In a minor demonstration of cosmic irony, I was admitted to Occidental College, Class of 1964. While there, I distinguished myself chiefly by avoiding inclusion in the college yearbook and by learning a little writing craft on the school newspaper. I majored in Comparative Literature, a notably vague curriculum, and had the time of my life.
Although co-educational, the women students perceived goal was to be “finished” and achieve a suitable marriage. The hallmarks of being finished were a good vocabulary, membership in the right sorority, and virginity. God only knows what the young men were meant to accomplish.
In my junior year, I was seeing a girl named Maryanne. She lived in the women’s dormitory and was also dating Ben, a USC student, but she frequently spent weekends at my off-campus lair.
One Friday night in spring, warm and fragrant, I waited for Maryanne to return from a movie date with Ben. It was getting on toward 12:30 a.m., the women’s curfew. Couples strolled by, kissing chastely at the gate before parting. Whispered voices drifted out of the darkness, and the yellow glow of the dormitory’s solitary porch light seemed barely able to hold its ground.

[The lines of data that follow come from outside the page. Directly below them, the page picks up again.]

import Summits.Ventures.Crystal3D.LocalLP.LevyCap
import Summits.Ventures.Crystal3D.LocalLP.Saturation
import Mathlib.Tactic.IntervalCases
import HarnessLib

/-!
# Two consequences of the Lévy–Schmidt fact: the rung `6N - 1.67 N^{2/3}` and Bezdek's
# Conjecture 3.5 in covering form

HONEST FRAMING. Part of the venture `Summits/Ventures/Crystal3D` (cell `pub-crystal3d`). Both
theorems below are CONDITIONAL on the Literature named fact
`Schmidt1948_sphericalIsoperimetric` (Lévy–Schmidt spherical isoperimetric inequality, FLM 1977
Thm 2.1 — classical, not proved in the tree); the first one additionally on the isoperimetric
input `IsoInput 1 (1/4)` of `LocalLP/SurfaceComposition.lean` (classical isoperimetric
inequality of `ℝ³` for unions of balls; not proved in the tree). Everything else is kernel-checked.

* `surfaceBound_levy` — `Schmidt1948… → IsoInput 1 (1/4) → ∀ N ≥ 2, ∀ packing of N
  diameter-1 balls in ℝ³, C < 6N - (167/100) N^{2/3}`: the pure-Lévy rung of the cell's ladder
  (`γ = 1.67 < 2π / fLevy2 11 = 1.6732…`, binding type `k = 11`, no vertex removal needed beyond
  isolated balls), with `(L)` supplied by `levyCapInput_one` and `(K)` by `saturationInput_one`.
* `bezdek_conjecture35_covering` — the COVERING FORM of K. Bezdek's Conjecture 3.5 (Discrete
  Comput. Geom. 48 (2012), = Conj. 3.11 of arXiv:1102.1198v2 §3.2), equivalent to the printed
  form by elementary cap algebra (cell file `lit/lean/BezdekConjecture35AsPrinted.lean`,
  `printed_iff_covering_pointwise`): for unit vectors `u₁, …, u_M` pairwise at angle `≥ π/3`,
  the open `π/3`-caps about them cover at least the fraction `M/12` of the sphere (exactly the cell's `Bezdek2012_conjecture35_coveringForm`, with `σ` = the writer's `sphereFraction`). Cases:
  `M ≥ 13` vacuous and `M = 12` full covering by the tree's kissing-number theorem, `1 ≤ M ≤ 11`
  by the Lévy bound of `LocalLP/LevyCap.lean` applied to the packing `{0, u₁, …, u_M}` plus the
  certified margins `g_M ≤ (12 - M) g₁₁ < (12 - M)/6` of seat p2.
No crystallization statement is claimed.
-/

noncomputable section

open scoped BigOperators RealInnerProductSpace Topology
open Finset Real InnerProductGeometry MeasureTheory Set Filter

namespace Summit.Ventures.Crystal3D

open Literature.Geometry.DiscreteGeometry (ballFraction sphereFraction sphCap rayCone
  Schmidt1948_sphericalIsoperimetric sphereFraction_mono sphereFraction_le_one
  sphereFraction_nonneg sphereFraction_sphere musin2006_kissing_three_holds)
open Summit.Ventures.Crystal3D.Inequalities (cθ g fLevy2 fLevy2_le fLevy2_eleven_pos gamma_gt
  g_le_deficit_mul_g_eleven g_eleven_bounds)

/-! ## The pure-Lévy rung of the surface bound -/

/-- **`C < 6N - 1.67 N^{2/3}` from Lévy–Schmidt and the isoperimetric input.** -/
theorem surfaceBound_levy (hLevy : Schmidt1948_sphericalIsoperimetric) (hI : IsoInput 1 (1 / 4)) :
    ∀ N : ℕ, 2 ≤ N → ∀ x : Fin N → EuclideanSpace ℝ (Fin 3), IsUnitPacking x →
      (numContacts x : ℝ) < 6 * N - (167 / 100 : ℝ) * (N : ℝ) ^ ((2 : ℝ) / 3) := by
  have hπ : 0 < π := pi_pos
  have hf11 := fLevy2_eleven_pos
  refine surfaceBound_of_inputs (ρ := fLevy2 11 / (16 * π)) (k₀ := 0) (N₁ := 2)
    (levyCapInput_one hLevy) saturationInput_one hI (by positivity) ?table ?gamma le_rfl
    ?base ?step
  case table =>
    intro k hk hk11
    rw [div_mul_eq_mul_div]
    exact div_le_div_of_nonneg_right (fLevy2_le k (by omega) hk11) (by positivity)
  case gamma =>
    have h : (1 / 4 : ℝ) / (2 * (fLevy2 11 / (16 * π))) = 2 * π / fLevy2 11 := by
      field_simp; ring
    rw [h]
    linarith [gamma_gt]
  case base =>
    intro N hN2 hN2' x _
    have hN : N = 2 := le_antisymm hN2' hN2
    subst hN
    exact base_case_of_choose_two (q := 8 / 5) (by norm_num)
      (rpow_two_thirds_le_of_sq_le_cube (by norm_num) (by norm_num) (by norm_num))
      (by norm_num) x
  case step =>
    refine step_of_threshold (by norm_num) (by norm_num) ?_
    have h2 : (1 : ℝ) ≤ (2 : ℝ) ^ ((1 : ℝ) / 3) :=
      Real.one_le_rpow (by norm_num) (by norm_num)
    push_cast
    linarith

/-! ## Bezdek's Conjecture 3.5, covering form -/

/-- Subadditivity of the sphere fraction. -/
theorem sphereFraction_union_le (A B : Set (EuclideanSpace ℝ (Fin 3))) :
    sphereFraction (A ∪ B) ≤ sphereFraction A + sphereFraction B := by
  have hV : 0 < (volume (Metric.ball (0 : EuclideanSpace ℝ (Fin 3)) 1)).toReal :=
    ENNReal.toReal_pos (Metric.measure_ball_pos volume (0 : EuclideanSpace ℝ (Fin 3)) one_pos).ne'
      measure_ball_lt_top.ne
  have hcone : rayCone (A ∪ B) = rayCone A ∪ rayCone B := by
    ext v; simp only [rayCone, Set.mem_union, Set.mem_setOf_eq]; tauto
  change (volume (Metric.ball 0 1 ∩ rayCone (A ∪ B))).toReal / _ ≤
    (volume (Metric.ball 0 1 ∩ rayCone A)).toReal / _ + (volume (Metric.ball 0 1 ∩ rayCone B)).toReal / _
  rw [← add_div, hcone, Set.inter_union_distrib_left]
  refine div_le_div_of_nonneg_right ?_ hV.le
  have hfin : ∀ S : Set (EuclideanSpace ℝ (Fin 3)), volume (Metric.ball (0 : EuclideanSpace ℝ (Fin 3)) 1 ∩ S) ≠ ⊤ :=
    fun S => ((measure_mono Set.inter_subset_left).trans_lt measure_ball_lt_top).ne
  rw [← ENNReal.toReal_add (hfin _) (hfin _)]
  exact ENNReal.toReal_mono (ENNReal.add_ne_top.2 ⟨hfin _, hfin _⟩) (measure_union_le _ _)

variable {M : ℕ}

/-- The OPEN spherical cap of angular radius `r` about `u` (as in the printed conjecture; same
expression as the cell's `lit/lean/BezdekConjecture35AsPrinted.lean`). -/
def sphOpenCap (u : EuclideanSpace ℝ (Fin 3)) (r : ℝ) : Set (EuclideanSpace ℝ (Fin 3)) :=
  {v | ‖v‖ = 1 ∧ angle u v < r}

/-- For unit vectors, angle `≥ π/3` gives `⟪a, b⟫ ≤ 1/2`. -/
theorem inner_le_half_of_angle_ge {a b : EuclideanSpace ℝ (Fin 3)} (ha : ‖a‖ = 1) (hb : ‖b‖ = 1)
    (h : π / 3 ≤ angle a b) : ⟪a, b⟫ ≤ 1 / 2 := by
  have hcos : cos (angle a b) ≤ cos (π / 3) :=
    Real.cos_le_cos_of_nonneg_of_le_pi (by positivity) (angle_le_pi a b) h
  rw [cos_angle, ha, hb, mul_one, div_one, cos_pi_div_three] at hcos
  exact hcos

/-- The packing `{0, u₁, …, u_M}` built from a spherical code. -/
def codeConfig (u : Fin M → EuclideanSpace ℝ (Fin 3)) : Fin (M + 1) → EuclideanSpace ℝ (Fin 3) :=
  Fin.cons 0 u

/-- A spherical code with pairwise angles `≥ π/3` (pairwise inner products `≤ 1/2`) gives a unit
packing `{0, u₁, …, u_M}`. -/
theorem isUnitPacking_codeConfig {u : Fin M → EuclideanSpace ℝ (Fin 3)} (hu : ∀ m, ‖u m‖ = 1)
    (hang : ∀ m m', m ≠ m' → ⟪u m, u m'⟫ ≤ 1 / 2) : IsUnitPacking (codeConfig u) := by
  -- ordered pairs first
  have key : ∀ a b : Fin (M + 1), a < b → 1 ≤ dist (codeConfig u a) (codeConfig u b) := by
    intro a b hab
    rcases Fin.eq_zero_or_eq_succ b with rfl | ⟨m', rfl⟩
    · exact absurd hab (Fin.not_lt_zero a)
    rcases Fin.eq_zero_or_eq_succ a with rfl | ⟨m, rfl⟩
    · simp [codeConfig, hu m']
    · have hmm : m ≠ m' := fun h => (ne_of_lt hab) (by rw [h])
      simp only [codeConfig, Fin.cons_succ, dist_eq_norm]
      have h1 : 1 ≤ ‖u m - u m'‖ ^ 2 := by
        rw [norm_sub_sq_real, hu m, hu m']; linarith [hang m m' hmm]
      nlinarith [norm_nonneg (u m - u m')]
  intro a b hab
  rcases lt_or_gt_of_ne hab with h | h
  · exact key a b h
  · rw [dist_comm]; exact key b a h

/-- In that packing the contact neighbours of the centre `0` are all the code vectors. -/
theorem contactNeighbors_codeConfig_zero {u : Fin M → EuclideanSpace ℝ (Fin 3)}
    (hu : ∀ m, ‖u m‖ = 1) :
    contactNeighbors (codeConfig u) 0 = Finset.univ.image Fin.succ := by
  ext j
  rw [mem_contactNeighbors, Finset.mem_image]
  constructor
  · rintro ⟨hj, -⟩
    obtain ⟨m, rfl⟩ := Fin.exists_succ_eq.2 hj
    exact ⟨m, Finset.mem_univ _, rfl⟩
  · rintro ⟨m, -, rfl⟩
    refine ⟨Fin.succ_ne_zero m, ?_⟩
    simp [codeConfig, hu m]

/-- Hence the centre has coordination `M`. -/
theorem coordination_codeConfig_zero {u : Fin M → EuclideanSpace ℝ (Fin 3)}
    (hu : ∀ m, ‖u m‖ = 1) : coordination (codeConfig u) 0 = M := by
  rw [coordination, contactNeighbors_codeConfig_zero hu,
    Finset.card_image_of_injective _ (Fin.succ_injective M)]
  simp

/-- The uncovered set of the centre is the complement of the open `π/3`-caps: unit `v` with
`⟪v, u m⟫ ≤ 1/2` for all `m`. -/
theorem mem_uncoveredDir_codeConfig_zero {u : Fin M → EuclideanSpace ℝ (Fin 3)}
    (hu : ∀ m, ‖u m‖ = 1) {v : EuclideanSpace ℝ (Fin 3)} :
    v ∈ uncoveredDir (codeConfig u) 0 ↔ ‖v‖ = 1 ∧ ∀ m, ⟪v, u m⟫ ≤ 1 / 2 := by
  unfold uncoveredDir
  rw [Set.mem_setOf_eq, contactNeighbors_codeConfig_zero hu]
  constructor
  · rintro ⟨hv, h⟩
    refine ⟨hv, fun m => ?_⟩
    have := h (Fin.succ m) (Finset.mem_image.2 ⟨m, Finset.mem_univ _, rfl⟩)
    simpa [codeConfig] using this
  · rintro ⟨hv, h⟩
    refine ⟨hv, fun j hj => ?_⟩
    obtain ⟨m, -, rfl⟩ := Finset.mem_image.1 hj
    simpa [codeConfig] using h m

/-- The sphere is covered by the uncovered set together with the OPEN `π/3`-caps. -/
theorem sphere_subset_uncovered_union_caps {u : Fin M → EuclideanSpace ℝ (Fin 3)}
    (hu : ∀ m, ‖u m‖ = 1) :
    {v : EuclideanSpace ℝ (Fin 3) | ‖v‖ = 1} ⊆
      uncoveredDir (codeConfig u) 0 ∪ ⋃ m, sphOpenCap (u m) (π / 3) := by
  intro v hv
  by_cases h : ∀ m, ⟪v, u m⟫ ≤ 1 / 2
  · exact Or.inl ((mem_uncoveredDir_codeConfig_zero hu).2 ⟨hv, h⟩)
  · obtain ⟨m, hm⟩ := not_forall.1 h
    have hm' : 1 / 2 < ⟪v, u m⟫ := not_le.1 hm
    refine Or.inr (Set.mem_iUnion.2 ⟨m, hv, ?_⟩)
    -- angle (u m) v < π/3 from cos (angle) = ⟪u m, v⟫ > 1/2
    have hcos : cos (π / 3) < cos (angle (u m) v) := by
      rw [cos_angle, hu m, hv, mul_one, div_one, cos_pi_div_three, real_inner_comm]; exact hm'
    by_contra hlt
    have hle : π / 3 ≤ angle (u m) v := not_lt.1 hlt
    exact absurd hcos (not_lt.2 (Real.cos_le_cos_of_nonneg_of_le_pi (by positivity)
      (angle_le_pi _ _) hle))

/-- With twelve code vectors the uncovered set is empty (kissing number twelve). -/
theorem uncoveredDir_codeConfig_eq_empty_of_twelve {u : Fin 12 → EuclideanSpace ℝ (Fin 3)}
    (hu : ∀ m, ‖u m‖ = 1) (hang : ∀ m m', m ≠ m' → ⟪u m, u m'⟫ ≤ 1 / 2) :
    uncoveredDir (codeConfig u) 0 = ∅ := by
  classical
  ext v
  simp only [Set.mem_empty_iff_false, iff_false]
  intro hv
  obtain ⟨hv1, hvm⟩ := (mem_uncoveredDir_codeConfig_zero hu).1 hv
  -- thirteen unit vectors pairwise at distance ≥ 1
  have hsep : ∀ a b : EuclideanSpace ℝ (Fin 3), ‖a‖ = 1 → ‖b‖ = 1 → ⟪a, b⟫ ≤ 1 / 2 → 1 ≤ dist a b := by
    intro a b ha hb hab
    have h1 : 1 ≤ ‖a - b‖ ^ 2 := by rw [norm_sub_sq_real, ha, hb]; linarith
    rw [dist_eq_norm]; nlinarith [norm_nonneg (a - b)]
  have huinj : Function.Injective u := by
    intro m m' h
    by_contra hne
    have := hsep _ _ (hu m) (hu m') (hang m m' hne)
    rw [h, dist_self] at this
    linarith
  set S : Finset (EuclideanSpace ℝ (Fin 3)) := Finset.univ.image u with hS
  have hScard : S.card = 12 := by rw [hS, Finset.card_image_of_injective _ huinj]; simp
  have hvS : v ∉ S := by
    intro h
    obtain ⟨m, -, rfl⟩ := Finset.mem_image.1 h
    have := hsep _ _ hv1 (hu m) (hvm m)
    rw [dist_self] at this; linarith
  have h13 := musin2006_kissing_three_holds (insert v S) ?_ ?_
  · rw [Finset.card_insert_of_notMem hvS, hScard] at h13; omega
  · intro w hw
    rcases Finset.mem_insert.1 hw with rfl | hw
    · exact hv1
    · obtain ⟨m, -, rfl⟩ := Finset.mem_image.1 hw; exact hu m
  · intro a ha b hb hab
    rcases Finset.mem_insert.1 ha with rfl | ha'
    · rcases Finset.mem_insert.1 hb with hb' | hb'
      · exact absurd hb'.symm hab
      · obtain ⟨m, -, rfl⟩ := Finset.mem_image.1 hb'
        exact hsep _ _ hv1 (hu m) (hvm m)
    · obtain ⟨m, -, rfl⟩ := Finset.mem_image.1 ha'
      rcases Finset.mem_insert.1 hb with rfl | hb'
      · rw [dist_comm]; exact hsep _ _ hv1 (hu m) (hvm m)
      · obtain ⟨m', -, rfl⟩ := Finset.mem_image.1 hb'
        exact hsep _ _ (hu m) (hu m') (hang m m' fun h => hab (by rw [h]))

/-- There is no spherical code of thirteen or more vectors with pairwise angles `≥ π/3`. -/
theorem code_card_le_twelve {u : Fin M → EuclideanSpace ℝ (Fin 3)} (hu : ∀ m, ‖u m‖ = 1)
    (hang : ∀ m m', m ≠ m' → ⟪u m, u m'⟫ ≤ 1 / 2) : M ≤ 12 := by
  classical
  have hsep : ∀ m m', m ≠ m' → 1 ≤ dist (u m) (u m') := by
    intro m m' hmm
    have h1 : 1 ≤ ‖u m - u m'‖ ^ 2 := by rw [norm_sub_sq_real, hu m, hu m']; linarith [hang m m' hmm]
    rw [dist_eq_norm]; nlinarith [norm_nonneg (u m - u m')]
  have huinj : Function.Injective u := by
    intro m m' h
    by_contra hne
    have := hsep m m' hne
    rw [h, dist_self] at this; linarith
  have h := musin2006_kissing_three_holds (Finset.univ.image u)
    (by intro w hw; obtain ⟨m, -, rfl⟩ := Finset.mem_image.1 hw; exact hu m)
    (by
      intro a ha b hb hab
      obtain ⟨m, -, rfl⟩ := Finset.mem_image.1 ha
      obtain ⟨m', -, rfl⟩ := Finset.mem_image.1 hb
      exact hsep m m' fun h => hab (by rw [h]))
  rw [Finset.card_image_of_injective _ huinj] at h
  simpa using h

/-- The certified margin: `fLevy2 M / (16π) ≤ 1 - M/12` for `1 ≤ M ≤ 11`
(`g_M ≤ (12 - M) g₁₁` and `g₁₁ < 0.149409 < 1/6`). -/
theorem fLevy2_div_le_one_sub (hM1 : 1 ≤ M) (hM11 : M ≤ 11) :
    fLevy2 M / (16 * π) ≤ 1 - (M : ℝ) / 12 := by
  have hπ : 0 < π := pi_pos
  have hg := g_le_deficit_mul_g_eleven hM1 hM11
  obtain ⟨-, hg11⟩ := g_eleven_bounds
  have hM0 : M ≠ 0 := by omega
  have hM12 : ¬ 12 ≤ M := by omega
  have hfl : fLevy2 M = 8 * π * g M := by simp [fLevy2, hM0, hM12]
  rw [hfl, div_le_iff₀ (by positivity)]
  have hM' : (M : ℝ) ≤ 11 := by exact_mod_cast hM11
  have h12M : (0 : ℝ) ≤ 12 - (M : ℝ) := by linarith
  nlinarith [mul_le_mul_of_nonneg_left hg11.le h12M]

/-- **Bezdek's Conjecture 3.5, covering form** (conditional on the Lévy–Schmidt fact): unit
vectors `u₁, …, u_M` of `ℝ³` with pairwise angles `≥ π/3` have OPEN `π/3`-caps covering at least
the fraction `M/12` of the unit sphere. -/
theorem bezdek_conjecture35_covering (hLevy : Schmidt1948_sphericalIsoperimetric)
    (M : ℕ) (u : Fin M → EuclideanSpace ℝ (Fin 3)) (hu : ∀ m, ‖u m‖ = 1)
    (hangle : Pairwise fun m l => π / 3 ≤ angle (u m) (u l)) :
    (M : ℝ) / 12 ≤ sphereFraction (⋃ m, sphOpenCap (u m) (π / 3)) := by
  have hang : ∀ m m', m ≠ m' → ⟪u m, u m'⟫ ≤ 1 / 2 :=
    fun m m' h => inner_le_half_of_angle_ge (hu m) (hu m') (hangle h)
  have hM12 := code_card_le_twelve hu hang
  -- `1 ≤ σ(W) + σ(⋃ caps)`
  have hcover := sphere_subset_uncovered_union_caps hu
  have h1 : 1 ≤ sphereFraction (uncoveredDir (codeConfig u) 0) +
      sphereFraction (⋃ m, sphOpenCap (u m) (π / 3)) := by
    calc (1 : ℝ) = sphereFraction {v : EuclideanSpace ℝ (Fin 3) | ‖v‖ = 1} :=
          sphereFraction_sphere.symm
      _ ≤ sphereFraction (uncoveredDir (codeConfig u) 0 ∪ ⋃ m, sphOpenCap (u m) (π / 3)) :=
          sphereFraction_mono hcover
      _ ≤ _ := sphereFraction_union_le _ _
  rcases Nat.eq_zero_or_pos M with hM0 | hM1
  · subst hM0; simp [sphereFraction_nonneg]
  rcases Nat.lt_or_ge M 12 with hlt | hge
  · -- `1 ≤ M ≤ 11`: Lévy bound on the uncovered set of the packing `{0, u₁, …, u_M}`
    have hx := isUnitPacking_codeConfig hu hang
    have hk := coordination_codeConfig_zero hu
    have hW := sphereFraction_uncoveredDir_le hLevy hx 0 (by rw [hk]; exact hM1)
      (by rw [hk]; omega)
    rw [hk] at hW
    have hmargin := fLevy2_div_le_one_sub hM1 (by omega)
    linarith
  · -- `M = 12`: full covering
    have hM : M = 12 := le_antisymm hM12 hge
    subst hM
    have hW0 : sphereFraction (uncoveredDir (codeConfig u) 0) = 0 := by
      rw [uncoveredDir_codeConfig_eq_empty_of_twelve hu hang]
      have : rayCone (∅ : Set (EuclideanSpace ℝ (Fin 3))) = ∅ := by ext v; simp [rayCone]
      simp [sphereFraction, this, ballFraction]
    rw [hW0, zero_add] at h1
    norm_num
    exact h1

end Summit.Ventures.Crystal3D

end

I reclined in the back seat of Maryanne’s green Ford coupe, drinking bottled beer and listening to soft jazz on the radio. The plan was simple enough: Maryanne would part from Ben at the door, sign in, and later clamber out a window to join me for the remainder of the night.
The problem was that Maryanne was late, and the beer I had been drinking was ready for redistribution. There was no toilet nearby.
Just downhill from the parking lot lay a shrubby area known as the Chaparral. The brush was head-high and dense, threaded with narrow paths leading to the lower campus. From the ridge above, one could see people moving through it by day, though they could not see one another.
So, I stepped into the shadows above the Chaparral and, as young men often do when convinced of their own invisibility, took the opportunity to urinate in a high arc into the brush below. I had procrastinated and had a considerable quantity of used beer to jettison.
No sooner had I achieved my desired forty-five-degree trajectory than I heard scuffling in the Chaparral directly beneath me. Then, after a moment of charged silence, a female voice wailed, “Oh, God dammit, Georgie—it’s pee!”
What followed was a bellow of animal rage. One of the larger linemen from the varsity football team burst briefly from the brush and lunged blindly up the berm in my direction.
There are certain bodily functions that do not readily admit interruption. For a moment or two, I was the terrified—if convulsively laughing prisoner of my situation.
Fortunately, poor Georgie was undone by his own haste. His trousers and jockey shorts hobbled him, and his first charge ended face-first in the dirt. He rose muddy, naked from the waist down, and doing a creditable impression of a wounded rhinoceros.
A three-hundred-pound, half-naked football player with an erection is not someone with whom to debate natural necessity, intention, or misadventure.
I brought my business to a hasty but satisfactory conclusion and fled, yodelling into the night. I hid in the shadows near Maryanne’s car, my laughter abruptly quenched by raw fear.
Maryanne later chastised me for my ignorance: the Chaparral, she explained, was a recognized courting ground for dormitory students. She identified the couple by name and reported that my female classmate had returned to her quarters in considerable disarray and high dudgeon.
This may help explain why I have never attended a class reunion. My identity as the couple’s assailant has surely leaked into the Class of 1964 by now. Although Georgie must be an octogenarian, I am confident he would still batter me with his walking stick or Zimmer frame.
We were teammates once. He never had a sense of humor.